Eddleston et al. (2006a, 2006b) have developed a Haddon matrix to identify factors that increase the risk of fatal rather than non-fatal pesticide self-poisoning using Sri Lanka as a case. In this paper, it is argued that many important host factors of influencing the rate of fatal case such as age, gender and genetics cannot be changed, whereas other factors that potentially can be changed, such as alcohol use and mental health, have proved difficult to change. High suicide rates in developing countries are a measure of the lack of choice in these societies, and it is argued that a reduction in suicide rates will occur with population-based approaches that focus on improving the general health of populations (e.g. macroeconomic policies that aim for social justice), schemes to meet basic human needs, organizing local support groups within vulnerable sections of society, developing and implementing an essential pesticide list) rather than focusing on methods at an individual’s level (Jacob 2008).

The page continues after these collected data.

import Literature.Computability.AlgebraicComplexity.ValiantBooleanBridgeProofs
import Literature.Computability.AlgebraicComplexity.PermanentCodeTranscoder
import Literature.Computability.Complexity.PRelOfFunNSUBEXP
import HarnessLib

/-!
# Kabanets–Impagliazzo 2003, Lemma 3 for the permanent: discharge of `PRel_per01_subset_NSUBEXP_of_graph`

Sibling proof file of `ValiantBooleanBridgeProofs.lean` for its named fact
`Literature.Computability.AlgebraicComplexity.PRel_per01_subset_NSUBEXP_of_graph`
(Kabanets–Impagliazzo, STOC 2003, Lemma 3, p. 357 — "If `Perm ∈ NTIME(t)`, then
`P^{Perm} ⊆ NTIME(poly(n) t(poly(n)))`" — in the instance of the proof of Thm. 18, p. 359:
`Perm ∈ NSUBEXP ⟹ P^{Perm} ⊆ NSUBEXP`), with `P^{Perm} = PRel (Oracle.ofFun per01Fn)` and
"`Perm ∈ NSUBEXP`" the membership of the graph language `permanent01Graph` (pairs
`⟨code of a 0/1 matrix, bin of its permanent⟩`, canonical codes).

The printed lemma has no printed proof ("Note that if `Perm ∈ NTIME(t)`, then `Perm ∈ coNTIME(t)`,
and so we obtain the following lemma"); the folklore argument — guess every oracle answer with its
certificate — is `PRel_ofFun_subset_NSUBEXP_of_fnGraph` (`Complexity/PRelOfFunNSUBEXP.lean`, on
top of the verifier `mem_NSUBEXP_of_guardedBall` of `Complexity/NSUBEXPGuardedBall.lean`) for an
arbitrary polynomially bounded function oracle and its FULL graph `fnGraph g = {⟨u, bin (g u)⟩}`.
This file supplies the two facts about the permanent function `per01Fn` that close the gap:

* `fnGraph_per01Fn_mem_NSUBEXP`: `permanent01Graph ∈ NSUBEXP ⟹ fnGraph per01Fn ∈ NSUBEXP` — the full
  graph (over ALL query strings, which `per01Fn` reads through the junk-tolerant decoder of
  `encodingIntMatrix`) is the guarded ball of `permanent01Graph` along the polynomial-time
  CANONICALISATION `canonPerFn = toCodeFn ∘ toPlainFn` (the two transcoders of
  `PermanentCodeTranscoder.lean`: every string is sent to the genuine code of a `0/1` matrix with
  the same `per01Fn` value, `canonPerFn_spec`), so that `⟨canonPerFn u, a⟩ ∈ permanent01Graph` iff
  `a = bin (per01Fn u)` (`boolPair_canonPerFn_mem_permanent01Graph_iff`); this is where the
  convention "`per01Fn = 0` on malformed queries" of the fact's docstring is absorbed by a
  polynomial-time map (`fnGraph_per01Fn_eq_guardedBall`);
* `length_encodeNat_per01Fn_le`: the values are polynomially long (`per01PlainFn_lt_two_pow` through
  the transcoder);
* **`PRel_per01_subset_NSUBEXP_of_graph_holds`**.

## References

* V. Kabanets, R. Impagliazzo, *Derandomizing polynomial identity tests means proving circuit
  lower bounds*, STOC 2003, §2.1 and Lemma 3 (p. 357), proof of Thm. 18 (p. 359).
* L. G. Valiant, *The complexity of computing the permanent*, TCS 8 (1979), Thm. 1.
-/

noncomputable section

namespace Literature.Computability.AlgebraicComplexity

open _root_.Computability Complexity QuantumComplexity Brick Polynomial

/-! ### The canonical code of a query through the transcoders -/

/-- **The canonicalisation of permanent queries**: structured code → row-major word → structured
code (`toCodeFn ∘ toPlainFn`, `PermanentCodeTranscoder.lean`). [folklore] -/
def canonPerFn : List Bool → List Bool := toCodeFn ∘ toPlainFn

/-- `canonPerFn ∈ FP`. [cite: AroraBarakCC2009, §1.3] -/
theorem canonPerFn_mem_FP : canonPerFn ∈ FP := comp_mem_FP toCodeFn_mem_FP toPlainFn_mem_FP

/-- The permanent function factors through its canonicalisation. [folklore] -/
theorem per01Fn_canonPerFn (u : List Bool) : per01Fn (canonPerFn u) = per01Fn u := by
  rw [canonPerFn, Function.comp_apply, per01Fn_toCodeFn, per01PlainFn_toPlainFn]

/-- **Every query is canonicalised to the genuine code of a `0/1` matrix with the same permanent
value.** [folklore] -/
theorem canonPerFn_spec (u : List Bool) :
    ∃ (n : ℕ) (M : Fin n → Fin n → ℤ), (∀ i j, M i j = 0 ∨ M i j = 1) ∧
      canonPerFn u = encodingIntMatrix.encode ⟨n, M⟩ ∧ per01Fn u = ((Matrix.of M).permanent).toNat := by
  have key : ∀ (n : ℕ) (M : Fin n → Fin n → ℤ), (∀ i j, M i j = 0 ∨ M i j = 1) →
      canonPerFn u = encodingIntMatrix.encode ⟨n, M⟩ →
      ∃ (n : ℕ) (M : Fin n → Fin n → ℤ), (∀ i j, M i j = 0 ∨ M i j = 1) ∧
        canonPerFn u = encodingIntMatrix.encode ⟨n, M⟩ ∧ per01Fn u = ((Matrix.of M).permanent).toNat := by
    intro n M hM hc
    refine ⟨n, M, hM, hc, ?_⟩
    rw [← per01Fn_canonPerFn, hc, per01Fn_encode M hM]
  have hc : canonPerFn u = toCodeSpec (toPlainFn u) := by rw [canonPerFn, Function.comp_apply, toCodeFn_apply]
  unfold toCodeSpec at hc
  split_ifs at hc with hsq
  · exact key _ _ (fun i j => by
      cases (toPlainFn u).getD (i.val * Nat.sqrt (toPlainFn u).length + j.val) false <;> simp) hc
  · exact key _ _ (fun _ _ => Or.inl rfl) hc

/-- **The graph language answers every query through the canonical code**:
`⟨canonPerFn u, a⟩ ∈ permanent01Graph ↔ a = bin (per01Fn u)`. [cite: KabanetsImpagliazzo2003, §2.1 (p. 357)] -/
theorem boolPair_canonPerFn_mem_permanent01Graph_iff (u a : List Bool) :
    boolPair (canonPerFn u) a ∈ permanent01Graph ↔ a = encodeNat (per01Fn u) := by
  obtain ⟨n, M, hM, hc, hper⟩ := canonPerFn_spec u
  rw [hc, hper]
  constructor
  · rintro ⟨n', M', -, heq⟩
    have h2 := congr_arg (fun w => (boolUnpair w).2) heq
    have h1 := congr_arg (fun w => encodingIntMatrix.decode (boolUnpair w).1) heq
    simp only [boolUnpair_boolPair, encodingIntMatrix.decode_encode, Option.some.injEq] at h1 h2
    cases h1
    exact h2
  · rintro rfl
    exact ⟨n, M, hM, rfl⟩

/-- **The permanent function has polynomially long values**: `|bin (per01Fn u)| ≤ s(|u|) + 1` for
an output-length bound `s` of the transcoder `toPlainFn` (`per01PlainFn w < 2^{|w|+1}`). [folklore] -/
theorem exists_length_encodeNat_per01Fn_le :
    ∃ s : Polynomial ℕ, ∀ u : List Bool, (encodeNat (per01Fn u)).length ≤ s.eval u.length := by
  obtain ⟨s, hs⟩ := exists_poly_length_le_of_mem_FP toPlainFn_mem_FP
  refine ⟨s + 1, fun u => ?_⟩
  rw [← per01PlainFn_toPlainFn, TM2Pass.length_encodeNat_eq_size, eval_add, eval_one]
  exact (Nat.size_le.2 (per01PlainFn_lt_two_pow _)).trans (Nat.succ_le_succ (hs u))

/-! ### The full graph of the permanent function as a guarded ball of `permanent01Graph` -/

/-- The language of genuine pair codes `z = ⟨fstF z, sndF z⟩`. [folklore] -/
def RePair : Language Bool := {z | z = boolPair (fstF z) (sndF z)}

/-- `RePair ∈ P` (the string-equality test `eqPairFn`). [folklore] -/
theorem RePair_mem_P : RePair ∈ Classes.P :=
  mem_P_of_mem_FP (comp_mem_FP eqPairFn_mem_FP (fanoutFn_mem_FP OracleCompose.id_mem_FP (fanoutFn_mem_FP fstF_mem_FP sndF_mem_FP)))
    _ fun z => by
      constructor
      · intro h
        rw [Function.comp_apply, fanoutFn_apply, fanoutFn_apply, eqPairFn_boolPair, id,
          decide_eq_true (show z = boolPair (fstF z) (sndF z) from h)]
      · intro h
        rw [Function.comp_apply, fanoutFn_apply, fanoutFn_apply, eqPairFn_boolPair, id,
          decide_eq_false (show ¬ z = boolPair (fstF z) (sndF z) from h)]

/-- **The guess language `R`** on `w = ⟨x, Y⟩`: `x` is a genuine pair `⟨u, a⟩`. [folklore] -/
def Rper : Language Bool := fstF ⁻¹' RePair

/-- `Rper ∈ P`. [folklore] -/
theorem Rper_mem_P : Rper ∈ Classes.P := preimage_mem_P RePair_mem_P fstF_mem_FP

/-- **The guard `S`** on `v = ⟨⟨x, Y⟩, J⟩`: the same condition on `x` (every round of a good guess
queries). [folklore] -/
def Sper : Language Bool := (fstF ∘ fstF) ⁻¹' RePair

/-- `Sper ∈ P`. [folklore] -/
theorem Sper_mem_P : Sper ∈ Classes.P := preimage_mem_P RePair_mem_P (comp_mem_FP fstF_mem_FP fstF_mem_FP)

/-- **The query map `f`** on `v = ⟨⟨⟨u, a⟩, Y⟩, J⟩`: `⟨canonPerFn u, a⟩`. [folklore] -/
def fper : List Bool → List Bool := fanoutFn (canonPerFn ∘ fstF ∘ fstF ∘ fstF) (sndF ∘ fstF ∘ fstF)

/-- `fper ∈ FP`. [folklore] -/
theorem fper_mem_FP : fper ∈ FP :=
  fanoutFn_mem_FP (comp_mem_FP canonPerFn_mem_FP (comp_mem_FP fstF_mem_FP (comp_mem_FP fstF_mem_FP fstF_mem_FP)))
    (comp_mem_FP sndF_mem_FP (comp_mem_FP fstF_mem_FP fstF_mem_FP))

/-- **The full graph of the permanent function is a guarded ball of `permanent01Graph`** (zero
guess length, genuine pairs, the query map `⟨canonPerFn u, a⟩`). [folklore] -/
theorem fnGraph_per01Fn_eq_guardedBall : fnGraph per01Fn = guardedBall permanent01Graph Rper Sper fper 0 := by
  ext x
  rw [mem_guardedBall_iff]
  constructor
  · rintro ⟨u, rfl⟩
    have hre : boolPair u (encodeNat (per01Fn u)) ∈ RePair :=
      show boolPair u (encodeNat (per01Fn u)) =
        boolPair (fstF (boolPair u (encodeNat (per01Fn u)))) (sndF (boolPair u (encodeNat (per01Fn u)))) by simp
    refine ⟨[], by simp, ?_, fun j _ _ => ?_⟩
    · change fstF (boolPair (boolPair u (encodeNat (per01Fn u))) []) ∈ RePair
      rwa [fstF_boolPair]
    · show fper _ ∈ permanent01Graph
      simp only [fper, fanoutFn_apply, Function.comp_apply, fstF_boolPair, sndF_boolPair]
      exact (boolPair_canonPerFn_mem_permanent01Graph_iff _ _).2 rfl
  · rintro ⟨Y, hY, hR, hall⟩
    obtain rfl : Y = [] := List.eq_nil_of_length_eq_zero (Nat.le_zero.1 (by simpa using hY))
    change fstF (boolPair x []) ∈ RePair at hR
    rw [fstF_boolPair] at hR
    have hx : x = boolPair (fstF x) (sndF x) := hR
    have h0 := hall 0 (by rw [length_boolPair]; omega)
      (by change (fstF ∘ fstF) _ ∈ RePair; simpa using hR)
    change fper _ ∈ permanent01Graph at h0
    simp only [fper, fanoutFn_apply, Function.comp_apply, fstF_boolPair, ones, List.replicate_zero] at h0
    refine ⟨fstF x, hx.trans ?_⟩
    rw [(boolPair_canonPerFn_mem_permanent01Graph_iff _ _).1 h0]

/-- **`permanent01Graph ∈ NSUBEXP ⟹ fnGraph per01Fn ∈ NSUBEXP`** (the guarded ball, by
`mem_NSUBEXP_of_guardedBall`). [cite: KabanetsImpagliazzo2003, §2.1 (p. 357)] -/
theorem fnGraph_per01Fn_mem_NSUBEXP (h : permanent01Graph ∈ NSUBEXP) : fnGraph per01Fn ∈ NSUBEXP := by
  rw [fnGraph_per01Fn_eq_guardedBall]
  exact mem_NSUBEXP_of_guardedBall 0 h Rper_mem_P Sper_mem_P fper_mem_FP

/-! ### The discharge -/

/-- **Kabanets–Impagliazzo 2003, Lemma 3 (discharged):** `permanent01Graph ∈ NSUBEXP ⟹
PRel (Oracle.ofFun per01Fn) ⊆ NSUBEXP` — the function-oracle lemma
`PRel_ofFun_subset_NSUBEXP_of_fnGraph` (guess the oracle answers with their certificates and
verify them, in the `NSUBEXP` verifier of `NSUBEXPGuardedBall.lean`) applied to the full graph of
the permanent function, which is in `NSUBEXP` as soon as `permanent01Graph` is
(`fnGraph_per01Fn_mem_NSUBEXP`), the values being polynomially long
(`exists_length_encodeNat_per01Fn_le`). [cite: KabanetsImpagliazzo2003, Lemma 3 (p. 357) and proof of Thm. 18 (p. 359)] -/
theorem PRel_per01_subset_NSUBEXP_of_graph_holds : PRel_per01_subset_NSUBEXP_of_graph := fun h => by
  obtain ⟨s, hs⟩ := exists_length_encodeNat_per01Fn_le
  exact PRel_ofFun_subset_NSUBEXP_of_fnGraph hs (fnGraph_per01Fn_mem_NSUBEXP h)

end Literature.Computability.AlgebraicComplexity

end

The factors that we wish to highlight in this article are that, prevention at the current time can focus on restriction on the types of poisons that are available and promoting access to better health care. By presenting information on the type of compounds currently being used, and the showing that treatment enhances survival, we strengthen the argument for reducing the lethality of pesticides and for facilitating access to health care.
The authors gratefully acknowledge the help and support of the entire team of faculty and staff of the Department of Community Health, without whom this study could not have been carried out. The authors particularly thank the Health Aides, and Mr N. Babu and Mr Pandiarajan, the senior field workers who independently verified the reports of suicides and attempts.
WHO classification is used: Ia, extremely hazardous; Ib, highly hazardous; II, moderate hazardous; III, slightly hazardous; U, unlikely to be hazardous (WHO 2004).